» WHAT THE TASK REQUIRES
Please give back word for word the lines below, from the first one through the one with "β / 2 - 2 * b0".

» DATASET CONTENT

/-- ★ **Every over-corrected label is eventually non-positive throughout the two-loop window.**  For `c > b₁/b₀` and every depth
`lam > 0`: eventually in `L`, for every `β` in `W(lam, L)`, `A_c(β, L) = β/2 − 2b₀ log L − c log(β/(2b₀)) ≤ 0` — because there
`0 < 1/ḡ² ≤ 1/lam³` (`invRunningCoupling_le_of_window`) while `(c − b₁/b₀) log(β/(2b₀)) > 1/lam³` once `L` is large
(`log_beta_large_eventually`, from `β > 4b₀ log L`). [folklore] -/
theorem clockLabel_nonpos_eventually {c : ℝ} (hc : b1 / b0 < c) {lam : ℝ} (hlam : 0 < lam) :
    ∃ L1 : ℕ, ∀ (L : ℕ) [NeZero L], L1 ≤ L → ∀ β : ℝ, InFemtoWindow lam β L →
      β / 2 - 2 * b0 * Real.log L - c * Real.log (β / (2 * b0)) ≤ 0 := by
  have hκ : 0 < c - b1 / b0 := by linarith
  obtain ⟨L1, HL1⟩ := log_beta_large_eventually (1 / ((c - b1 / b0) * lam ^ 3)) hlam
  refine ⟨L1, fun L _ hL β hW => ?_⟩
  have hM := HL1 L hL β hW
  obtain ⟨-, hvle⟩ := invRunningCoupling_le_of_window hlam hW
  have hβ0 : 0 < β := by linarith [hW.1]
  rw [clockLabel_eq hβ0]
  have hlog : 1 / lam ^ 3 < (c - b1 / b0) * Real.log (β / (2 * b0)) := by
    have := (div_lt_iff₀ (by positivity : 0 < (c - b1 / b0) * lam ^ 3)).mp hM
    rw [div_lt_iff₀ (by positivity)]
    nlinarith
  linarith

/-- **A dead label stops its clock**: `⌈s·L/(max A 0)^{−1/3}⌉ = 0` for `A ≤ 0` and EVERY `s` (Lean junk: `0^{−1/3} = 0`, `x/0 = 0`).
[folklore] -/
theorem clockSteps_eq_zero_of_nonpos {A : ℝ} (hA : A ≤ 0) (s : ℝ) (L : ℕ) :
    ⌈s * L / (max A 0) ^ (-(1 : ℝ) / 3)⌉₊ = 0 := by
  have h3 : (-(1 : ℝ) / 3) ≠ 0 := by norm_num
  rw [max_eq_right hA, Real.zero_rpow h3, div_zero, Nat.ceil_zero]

» ANSWER BOX
/-- ★ **Every over-corrected label is eventually non-positive throughout the two-loop window.**  For `c > b₁/b₀` and every depth
`lam > 0`: eventually in `L`, for every `β` in `W(lam, L)`, `A_c(β, L) = β/2 − 2b₀ log L − c log(β/(2b₀)) ≤ 0` — because there
`0 < 1/ḡ² ≤ 1/lam³` (`invRunningCoupling_le_of_window`) while `(c − b₁/b₀) log(β/(2b₀)) > 1/lam³` once `L` is large
(`log_beta_large_eventually`, from `β > 4b₀ log L`). [folklore] -/
theorem clockLabel_nonpos_eventually {c : ℝ} (hc : b1 / b0 < c) {lam : ℝ} (hlam : 0 < lam) :
    ∃ L1 : ℕ, ∀ (L : ℕ) [NeZero L], L1 ≤ L → ∀ β : ℝ, InFemtoWindow lam β L →
      β / 2 - 2 * b0 * Real.log L - c * Real.log (β / (2 * b0)) ≤ 0 := by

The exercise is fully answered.